2nd Attorney General of West Virginia
- In office January 1, 1865 – December 31, 1865
- Governor: Arthur I. Boreman
- Preceded by: Aquilla B. Caldwell
- Succeeded by: Edwin Maxwell

Personal details
- Born: August 25, 1822 Middletown, Virginia (present-day Fairmont, West Virginia), U.S.
- Died: January 15, 1898 (aged 75) Santa Barbara, California, U.S.
- Resting place: Santa Barbara Cemetery, Santa Barbara, California, U.S.
- Party: Republican
- Profession: lawyer, politician, and judge

= Ephraim B. Hall =

American lawyer

Ephraim Benoni Hall (August 25, 1822 – January 15, 1898) was the second West Virginia Attorney General.

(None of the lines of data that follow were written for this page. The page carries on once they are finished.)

import Literature.NumberTheory.ConnesConsani2021.CosineTailEnergy
import Literature.NumberTheory.ConnesConsani2021.ArchimedeanTraceFormulaProofs
import HarnessLib

/-!
# Connes–Consani 2021, Cor. 2.3 and Thm. 4.7 (weak form): hypothesis-free, after Prop. 2.2 (iii)

A. Connes, C. Consani, *Weil positivity and trace formula, the archimedean place*, Selecta Math.
(N.S.) 27 (2021) 77 = arXiv:2006.13771 [bib: `ConnesConsani2021`], §2 Cor. 2.3 (= arXiv Cor. 11) p. 11
and §4 Thm. 4.7 (= arXiv Thm. 27) p. 18.

The named facts `CC2021_cor_2_3_i`, `CC2021_cor_2_3_ii` (`SchwartzKernels.lean`) and
`CC2021_thm_4_7_weak` (`ArchimedeanTraceFormula.lean`) were typed statements-first and reduced in the
tree to the ONE named fact `CC2021_prop_2_2_iii` (`cor_2_3_i_of_prop_2_2_iii`,
`cor_2_3_ii_of_cor_2_3_i`, `CC2021_thm_4_7_weak_of_prop_2_2_iii`).  Prop. 2.2 (iii) is now the tree
theorem `CC2021_prop_2_2_iii_holds` (`CosineTailEnergy.lean`: the Hilbert–Schmidt energy identity
`4∫_{s ≥ 0}∫‖cosTail g s c‖² = Re L(g ∗ g*)`, assembled from `CosineTailLogMoment` (the `W_∞` half,
through `θ′`) and `CosineTailDeltaSquare` (the `δ` half, through Prop. 2.2 (i))), so the three facts are
DISCHARGED here, and their printed consequences are restated WITHOUT hypotheses.

Theorems only: no definition, no new named fact.  RH-FREE corpus statements (positivity of an
archimedean trace functional); nothing here bears on the truth of RH.
-/

noncomputable section

open _root_.MeasureTheory Complex Set
open scoped Real InnerProductSpace

namespace Literature.NumberTheory.ConnesConsani2021

open Literature.NumberTheory.LFunctions Literature.Analysis.OperatorTheory

/-- **Cor. 2.3 (i), DISCHARGED**: "the functional `L(f) = ∫ f(ρ⁻¹)(δ(ρ) − τ(ρ))d*ρ` is positive on the
convolution algebra", i.e. `0 ≤ Re L(g ∗ g*)` for every test function `g` — from Prop. 2.2 (iii)
(`L(g ∗ g*)` is the supremum of the non-negative partial sums of `Tr(ϑ(g ∗ g*)PP̂P)`, the empty sum
being `0`). [cite: ConnesConsani2021, §2 Cor. 2.3 (i) (= arXiv Cor. 11 (i)) p. 11 (chunk p0011:L22–L29)] -/
theorem CC2021_cor_2_3_i_holds : CC2021_cor_2_3_i :=
  cor_2_3_i_of_prop_2_2_iii CC2021_prop_2_2_iii_holds

/-- **Cor. 2.3 (ii), DISCHARGED**: "the function `2θ′(t) + δ̂(t)` is non-negative", `θ′` the derivative
of the Riemann–Siegel angular function and `δ̂(t) = ∫ δ(ρ)ρ^{-it}d*ρ` — from Cor. 2.3 (i) by the
approximate-identity argument `cor_2_3_ii_of_cor_2_3_i` (eq. (30)).
[cite: ConnesConsani2021, §2 Cor. 2.3 (ii) (= arXiv Cor. 11 (ii)) p. 11 (chunk p0011:L27; proof L30–L41)] -/
theorem CC2021_cor_2_3_ii_holds : CC2021_cor_2_3_ii :=
  cor_2_3_ii_of_cor_2_3_i CC2021_cor_2_3_i_holds

/-- **Thm. 4.7, weak-trace form, DISCHARGED** (the text of route item K1 `SoninTraceFormula`): for every
archimedean density `G`, every test function `g` and every finite orthonormal family `ξ₁, …, ξ_n ⊂ S(1,1)`,
`Σ_i Re⟨ξ_i|ϑ(g ∗ g*)ξ_i⟩ ≤ Re W_∞(g ∗ g*) + Re E_G(g ∗ g*)` — from Prop. 2.2 (iii) and the completeness
of the even prolate basis (`CC2021_thm_4_7_weak_of_prop_2_2_iii`, seats t3/t4/t10).
[cite: ConnesConsani2021, Thm. 4.7 §4 p. 18 (arXiv Thm. 27, chunk p0018:L33–87); Thm. 6.11 proof §6.7 p. 29] -/
theorem CC2021_thm_4_7_weak_holds : CC2021_thm_4_7_weak :=
  CC2021_thm_4_7_weak_of_prop_2_2_iii CC2021_prop_2_2_iii_holds

variable {g : ℝ → ℂ}

/-- Cor. 2.3 (i) without hypotheses: `0 ≤ Re L(g ∗ g*)`, `L = traceL = W_∞ + D`.
[cite: ConnesConsani2021, §2 Cor. 2.3 (i) p. 11 (chunk p0011:L22–L29)] -/
theorem re_traceL_weilConv_weilReflect_nonneg (hg : IsWeilTest g) :
    0 ≤ (traceL (weilConv g (weilReflect g))).re :=
  CC2021_cor_2_3_i_holds g hg

/-- The control inequality of §3/§4 p. 15 without hypotheses: `−Re D(g ∗ g*) ≤ Re W_∞(g ∗ g*)` ("in order
to prove Weil's positivity one needs to control the sign of the functional `D`").
[cite: ConnesConsani2021, §4 p. 15 (chunk p0015:L3); §2 Cor. 2.3 (i) p. 11] -/
theorem neg_re_remainderD_le_re_archW (hg : IsWeilTest g) :
    -(remainderD (weilConv g (weilReflect g))).re ≤ (archW (weilConv g (weilReflect g))).re :=
  neg_remainderD_le_archW CC2021_cor_2_3_i_holds hg

/-- Cor. 2.3 (ii) without hypotheses: `0 ≤ 2θ′(t) + Re δ̂(t)` for every real `t`, with
`θ′ = riemannSiegelThetaDeriv` and `δ̂ = mulFourier (δ ∘ exp)`.
[cite: ConnesConsani2021, §2 Cor. 2.3 (ii) p. 11 (chunk p0011:L27)] -/
theorem two_mul_riemannSiegelThetaDeriv_add_re_mulFourier_traceRemainder_nonneg (t : ℝ) :
    0 ≤ 2 * riemannSiegelThetaDeriv t +
      (mulFourier (fun u : ℝ => (traceRemainder (Real.exp u) : ℂ)) t).re :=
  CC2021_cor_2_3_ii_holds t

/-- Thm. 4.7 (weak) without hypotheses, in the shape of the (H-TF) binder of `MainInequalityAssembly`
(`hTr_of_thm_4_7_weak`), for ANY archimedean density `G`.
[cite: ConnesConsani2021, Thm. 4.7 §4 p. 18; Thm. 6.11 proof §6.7 p. 29] -/
theorem hTr_of_isArchDensity {G : ℝ → ℂ} (hG : IsArchDensity G) :
    ∀ g : ℝ → ℂ, IsWeilTest g → tsupport g ⊆ Icc (-(Real.log 2 / 2)) (Real.log 2 / 2) →
      ∀ (n : ℕ) (ξ : Fin n → Lp ℂ 2 (volume : Measure ℝ)),
        Orthonormal ℂ ξ → (∀ i, ξ i ∈ soninSpace 1 1) →
          ∑ i, (soninTraceForm (weilConv g (weilReflect g)) (ξ i : ℝ → ℂ)).re
            ≤ (archW (weilConv g (weilReflect g))).re
              + (evenFunctional G (weilConv g (weilReflect g))).re :=
  hTr_of_thm_4_7_weak CC2021_thm_4_7_weak_holds hG

/-- Thm. 4.7 (weak) without hypotheses at the prolate family's own density `ε ∘ exp`
(`CC2021_thm_4_7_weak.epsDensity`). [cite: ConnesConsani2021, Thm. 4.7 §4 p. 18 (arXiv chunk p0018:L33–40)] -/
theorem sum_re_soninTraceForm_le_archW_add_evenFunctional_epsDensity {ψ : ℕ → ℝ → ℝ}
    (hψ : ∀ n, IsProlateFunction 1 (2 * n) (ψ n)) (hg : IsWeilTest g)
    {n : ℕ} {ξ : Fin n → Lp ℂ 2 (volume : Measure ℝ)} (hξ : Orthonormal ℂ ξ)
    (hS : ∀ i, ξ i ∈ soninSpace 1 1) :
    ∑ i, (soninTraceForm (weilConv g (weilReflect g)) (ξ i : ℝ → ℂ)).re
      ≤ (archW (weilConv g (weilReflect g))).re
        + (evenFunctional (epsDensity ψ) (weilConv g (weilReflect g))).re :=
  CC2021_thm_4_7_weak_holds.epsDensity hψ hg hξ hS

end Literature.NumberTheory.ConnesConsani2021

Hall was born on August 25, 1822, in Middletown (now Fairmont) in what is now Marion County (then in Virginia, but later in West Virginia). He read law and was admitted to the bar in 1851 subsequently practiced law in his home county and neighboring counties. In 1861, Ephraim was elected to the Virginia convention in Richmond. On April 17, the convention voted to adopt an ordinance of secession from the Union; Ephraim was one of 58 to voted against secession. When the convention recessed in May 1861, Hall returned to Marion County to survey the people and determined that the majority were Unionist.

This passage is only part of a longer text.